Split a large file?

ikaruga
11 May 2011

How do I split a large file while preserving inter-document links?

Sample file (File.html):

h1 Chapter 1
    A link to chapter 2.
h2 Chapter 2
    A link to chapter 1

Desired output (File1.pdf and File2.pdf):

File1.pdf:                            File2.pdf

h1 Chapter 1                          h2 Chapter 2
     A link to chapter 2                  A link to chapter 2

Splitting a PDF is easy---I can use Perl, for example. But how do you preserve the links between chapters?

mikeday
12 May 2011

I think this would require a tool with more knowledge of PDF structure, that can rewrite the links correctly.

ikaruga
12 May 2011

So then Prince itself can't do this?

Do you recommend a tool that can?

mikeday
13 May 2011

At the moment Prince always generates one PDF file as output, so it can combine multiple inputs into one output but not generate multiple outputs. If you generate two PDF files independently you can use the prince-pdf-destination property to create named destinations in each PDF and then link to them from the other PDF using #nameddest=ID on the link, which may be enough to do what you need if there are not too many links.

sfinktah
7 Jan 2014

So no chance of:

prince input.html --max-pages=740 --split -vo output%2d.pdf

[code]

div.chapter[data-chapter="9"] {
   document-break-after: always;
}

div.chapter {
   document-break-inside: avoid;
}

document::before {
   content: insert(copyright.html);
}

then? ....

Pity. While external tools can split a PDF, they can't usually do it neatly. Maybe I'll see if javascript can come to the rescue and at least identify the pages to break on.

mikeday
7 Jan 2014

Right, you could use JavaScript to capture the page number intervals corresponding to each chapter.

sfinktah
7 Jan 2014

It would be cooler if prince did it, then you could have auto-generated links that said:

"See Volume III, page 17."

A crazy idea entered my head before... if prince already has a javascript interpreter, could a javascript api be written for it, so that you could call prince from within prince?

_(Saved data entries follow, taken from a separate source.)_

import Mathlib.Algebra.Order.Chebyshev
import Mathlib.Data.Real.Basic
import Mathlib.Algebra.Order.BigOperators.Group.Finset
import Mathlib.Algebra.BigOperators.Ring.Finset
import Mathlib.Tactic.Linarith
import Mathlib.Tactic.Positivity
import Mathlib.Tactic.Ring
import Mathlib.Tactic.GCongr
import HarnessLib

/-!
# Summing the phase losses of a 1-ensemble against the Coulomb field (FS82 (2.82)–(2.87))

Support file for the last step of the Fröhlich–Spencer lower bound on the Wilson loop (proof
programme of the named fact
`Literature.MathematicalPhysics.QuantumFieldTheory.FrohlichSpencerU1PerimeterLawD4` and of its
corollary `Literature.Barriers.QuantumFields.AbelianDeconfinementD4`). After Jensen's inequality
(FS82 (2.79)–(2.80), tree: `FrohlichSpencerCosineLowerBound`), the loss in the exponent is
`∑_{ρ ∈ 𝒩} γ(z(β,ρ)) θ_ρ²` with `θ_ρ = (ε_Λ, μ_ρ)`, and FS82 §2.10 bound it by `d(β) (ε_Λ, ε_Λ)`
((2.87)) through

* (2.82) `|θ_ρ| = |(ε_Λ, μ_ρ)| ≤ max_p |ε_Λ(p)| · max_p |μ_ρ(p)| · card(Ω_ρ)` (`μ_ρ` supported in the
  hypercube `Ω_ρ` of `supp ρ`),
* (2.84) `max |μ_ρ| ≤ ‖ρ‖₁` (Lemma 1, tree: `CubicalChainsPoincareOne`), (2.85) `card(Ω_ρ) ≤ const L(ρ)⁴`,
* (2.86) `z(β, ρ) ≤ e^{-c(β)‖ρ‖₂²} e^{-c(β) L(ρ)}`,

"We then derive from (2.82)–(2.86) that `∑_{ρ∈𝒩} γ(z(β,ρ)) θ_ρ² ≤ d(β)(ε_Λ, ε_Λ)` for some
finite constant" ((2.87)). This file proves the two pieces of finite-sum bookkeeping behind that
sentence, abstractly (densities `ρ ∈ N`, a "hull" `H ρ` of cells, a field `ε` on cells):

* `sum_mul_sq_le_of_hull` (**Cauchy–Schwarz and exchange of summations**): if
  `|θ_ρ| ≤ M_ρ ∑_{p ∈ H_ρ} |ε_p|` and, for every cell `p`, `∑_{ρ ∋ p} γ_ρ M_ρ² #H_ρ ≤ D`, then
  `∑_ρ γ_ρ θ_ρ² ≤ D ∑_{p ∈ ⋃ H_ρ} ε_p²`;
* `sum_filter_mem_le_of_count` (**grouping by size**): if `f_ρ ≤ g(L(ρ))` and at most `c(n)`
  densities of size `n` have `p` in their hull, then `∑_{ρ ∋ p} f_ρ ≤ ∑_n g(n) c(n)` — with
  `g(n) c(n)` summable in `n` (exponential decay of the activities against polynomial counting) the
  constant `D` is independent of the region, which is the content of (2.87).

Everything is proved; no named fact is introduced.

## References

* J. Fröhlich, T. Spencer, Comm. Math. Phys. 83 (1982) 411–454, §2.10 (2.82)–(2.87), p. 432.
  [FrohlichSpencerCMP1982]
-/

noncomputable section

open Finset
open scoped BigOperators

namespace Literature.Probability.LatticeModels

namespace EnsembleExpansion

variable {D P : Type*} [DecidableEq P]

/-- **(2.82)–(2.87), Cauchy–Schwarz and exchange of summations.** For densities `ρ ∈ N` with
hulls `H ρ`, weights `γ ρ ≥ 0`, amplitude bounds `M ρ`, phases `|θ ρ| ≤ M ρ ∑_{p∈H ρ} |ε p|`, and
the incidence bound `∑_{ρ ∈ N, p ∈ H ρ} γ ρ (M ρ)² #(H ρ) ≤ Dc` at every cell `p`, one has
`∑_{ρ∈N} γ ρ (θ ρ)² ≤ Dc ∑_{p ∈ ⋃_ρ H ρ} (ε p)²`. [cite: FrohlichSpencerCMP1982, §2.10 (2.82)–(2.87) p. 432] -/
theorem sum_mul_sq_le_of_hull (N : Finset D) (H : D → Finset P) (γ M θ : D → ℝ) (ε : P → ℝ)
    (hγ : ∀ ρ ∈ N, 0 ≤ γ ρ) (hθ : ∀ ρ ∈ N, |θ ρ| ≤ M ρ * ∑ p ∈ H ρ, |ε p|) (Dc : ℝ)
    (hD : ∀ p ∈ N.biUnion H, ∑ ρ ∈ N.filter (fun ρ => p ∈ H ρ), γ ρ * M ρ ^ 2 * (H ρ).card ≤ Dc) :
    ∑ ρ ∈ N, γ ρ * θ ρ ^ 2 ≤ Dc * ∑ p ∈ N.biUnion H, ε p ^ 2 := by
  -- Cauchy–Schwarz: `θ² ≤ M² #H ∑_H ε²`
  have hcs : ∀ ρ ∈ N, θ ρ ^ 2 ≤ M ρ ^ 2 * (H ρ).card * ∑ p ∈ H ρ, ε p ^ 2 := by
    intro ρ hρ
    have h1 : θ ρ ^ 2 ≤ (M ρ * ∑ p ∈ H ρ, |ε p|) ^ 2 := by
      have := hθ ρ hρ
      have h0 : 0 ≤ M ρ * ∑ p ∈ H ρ, |ε p| := (abs_nonneg _).trans this
      nlinarith [abs_nonneg (θ ρ), sq_abs (θ ρ)]
    have h2 : (∑ p ∈ H ρ, |ε p|) ^ 2 ≤ (H ρ).card * ∑ p ∈ H ρ, |ε p| ^ 2 :=
      sq_sum_le_card_mul_sum_sq
    simp only [sq_abs] at h2
    calc θ ρ ^ 2 ≤ M ρ ^ 2 * (∑ p ∈ H ρ, |ε p|) ^ 2 := by rw [mul_pow] at h1; exact h1
      _ ≤ M ρ ^ 2 * ((H ρ).card * ∑ p ∈ H ρ, ε p ^ 2) := mul_le_mul_of_nonneg_left h2 (sq_nonneg _)
      _ = M ρ ^ 2 * (H ρ).card * ∑ p ∈ H ρ, ε p ^ 2 := by ring
  -- exchange the summations over the incidence relation
  have hex : ∑ ρ ∈ N, γ ρ * M ρ ^ 2 * (H ρ).card * ∑ p ∈ H ρ, ε p ^ 2 =
      ∑ p ∈ N.biUnion H, ε p ^ 2 * ∑ ρ ∈ N.filter (fun ρ => p ∈ H ρ), γ ρ * M ρ ^ 2 * (H ρ).card := by
    simp_rw [Finset.mul_sum, Finset.sum_filter]
    rw [Finset.sum_comm]
    refine Finset.sum_congr rfl fun ρ hρ => ?_
    rw [← Finset.sum_filter]
    have : (N.biUnion H).filter (fun p => p ∈ H ρ) = H ρ := by
      ext p
      simp only [Finset.mem_filter, Finset.mem_biUnion]
      exact ⟨fun h => h.2, fun h => ⟨⟨ρ, hρ, h⟩, h⟩⟩
    rw [this]
    exact Finset.sum_congr rfl fun p _ => by ring
  calc ∑ ρ ∈ N, γ ρ * θ ρ ^ 2 ≤ ∑ ρ ∈ N, γ ρ * M ρ ^ 2 * (H ρ).card * ∑ p ∈ H ρ, ε p ^ 2 :=
        Finset.sum_le_sum fun ρ hρ => by
          have := mul_le_mul_of_nonneg_left (hcs ρ hρ) (hγ ρ hρ)
          linarith
    _ = ∑ p ∈ N.biUnion H, ε p ^ 2 * ∑ ρ ∈ N.filter (fun ρ => p ∈ H ρ), γ ρ * M ρ ^ 2 * (H ρ).card := hex
    _ ≤ ∑ p ∈ N.biUnion H, ε p ^ 2 * Dc :=
        Finset.sum_le_sum fun p hp => mul_le_mul_of_nonneg_left (hD p hp) (sq_nonneg _)
    _ = Dc * ∑ p ∈ N.biUnion H, ε p ^ 2 := by rw [Finset.mul_sum]; exact Finset.sum_congr rfl fun p _ => by ring

/-- **(2.87), grouping by size.** If `0 ≤ f ρ ≤ g (L ρ)` with `g ≥ 0`, the sizes of the densities
lie in `S`, and for every `n` at most `c n` densities `ρ ∈ N` of size `L ρ = n` have the cell `p` in
their hull, then `∑_{ρ ∈ N, p ∈ H ρ} f ρ ≤ ∑_{n ∈ S} g n · c n`. [cite: FrohlichSpencerCMP1982, §2.10 (2.85)–(2.87) p. 432] -/
theorem sum_filter_mem_le_of_count (N : Finset D) (H : D → Finset P) (L : D → ℕ) (f : D → ℝ)
    (g c : ℕ → ℝ) (hf : ∀ ρ ∈ N, 0 ≤ f ρ ∧ f ρ ≤ g (L ρ)) (hg : ∀ n, 0 ≤ g n) (p : P)
    (hcount : ∀ n, ((N.filter fun ρ => p ∈ H ρ).filter fun ρ => L ρ = n).card ≤ c n)
    (S : Finset ℕ) (hS : ∀ ρ ∈ N, L ρ ∈ S) :
    ∑ ρ ∈ N.filter (fun ρ => p ∈ H ρ), f ρ ≤ ∑ n ∈ S, g n * c n := by
  set F := N.filter fun ρ => p ∈ H ρ with hF
  have hFN : F ⊆ N := Finset.filter_subset _ _
  calc ∑ ρ ∈ F, f ρ ≤ ∑ ρ ∈ F, g (L ρ) := Finset.sum_le_sum fun ρ hρ => (hf ρ (hFN hρ)).2
    _ = ∑ n ∈ S, ∑ ρ ∈ F.filter (fun ρ => L ρ = n), g (L ρ) :=
        (Finset.sum_fiberwise_of_maps_to (fun ρ hρ => hS ρ (hFN hρ)) _).symm
    _ = ∑ n ∈ S, g n * ((F.filter fun ρ => L ρ = n).card : ℝ) := by
        refine Finset.sum_congr rfl fun n _ => ?_
        rw [Finset.sum_congr rfl fun ρ hρ => by rw [(Finset.mem_filter.1 hρ).2], Finset.sum_const,
          nsmul_eq_mul, mul_comm]
    _ ≤ ∑ n ∈ S, g n * c n :=
        Finset.sum_le_sum fun n _ => mul_le_mul_of_nonneg_left (hcount n) (hg n)

/-- The two steps combined: the constant of (2.87) is `∑_{n∈S} g n · c n`.
[cite: FrohlichSpencerCMP1982, §2.10 (2.87) p. 432] -/
theorem sum_mul_sq_le_of_count (N : Finset D) (H : D → Finset P) (L : D → ℕ) (γ M θ : D → ℝ)
    (ε : P → ℝ) (g c : ℕ → ℝ) (S : Finset ℕ) (hγ : ∀ ρ ∈ N, 0 ≤ γ ρ)
    (hθ : ∀ ρ ∈ N, |θ ρ| ≤ M ρ * ∑ p ∈ H ρ, |ε p|)
    (hf : ∀ ρ ∈ N, γ ρ * M ρ ^ 2 * (H ρ).card ≤ g (L ρ)) (hg : ∀ n, 0 ≤ g n)
    (hcount : ∀ p n, ((N.filter fun ρ => p ∈ H ρ).filter fun ρ => L ρ = n).card ≤ c n)
    (hS : ∀ ρ ∈ N, L ρ ∈ S) :
    ∑ ρ ∈ N, γ ρ * θ ρ ^ 2 ≤ (∑ n ∈ S, g n * c n) * ∑ p ∈ N.biUnion H, ε p ^ 2 := by
  refine sum_mul_sq_le_of_hull N H γ M θ ε hγ hθ _ fun p _ => ?_
  refine sum_filter_mem_le_of_count N H L (fun ρ => γ ρ * M ρ ^ 2 * (H ρ).card) g c
    (fun ρ hρ => ⟨?_, hf ρ hρ⟩) hg p (hcount p) S hS
  have := hγ ρ hρ
  positivity

end EnsembleExpansion

end Literature.Probability.LatticeModels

(It's a little re-entrant for this time of night, I know... but it would allow you to do some cool things, like split document).

mikeday
8 Jan 2014

Yes, we are definitely heading in this direction, but Prince isn't fully re-entrant yet, so currently you can't create multiple instances of it. We'll get there.

sfinktah
8 Jan 2014

The node.js wrapper might be easier, and faster. I see this is not a new idea: http://www.princexml.com/forum/topic/2261/official-node.js-wrapper

I did some test the other week, and with a few minor tweaks, the vast arrays of HTML manipulation javascript I have accumulated to create prince/paged documents all worked (and at a reasonable speed too).

There's 3,500 lines of javascript I used to make a book from an MSN chatlog - not including the prince-index, which was the pièce de résistance. Damn it is painful having to deal with 'SMS' spelling when you're trying to make an index

BTW - none of this is for profit, it's all personal research. No, I'm not researching prince, I'm researching the legal system. And it's painful. So I distract myself by turning all the resources I find (ok maybe steal) into books. That was I absorb the content via osmosis as I'm debugging the 2,000 lines of CSS required.

Edited 8 Jan 2014 by sfinktah

mikeday
8 Jan 2014

As long as you're having fun, that's the main thing.

sfinktah
20 Jan 2014

This is still a partial solution to page splitting with cross-document links, but I may build it into something that can apply cross-document links. I'm posting what I have so far, in case anyone finds it useful.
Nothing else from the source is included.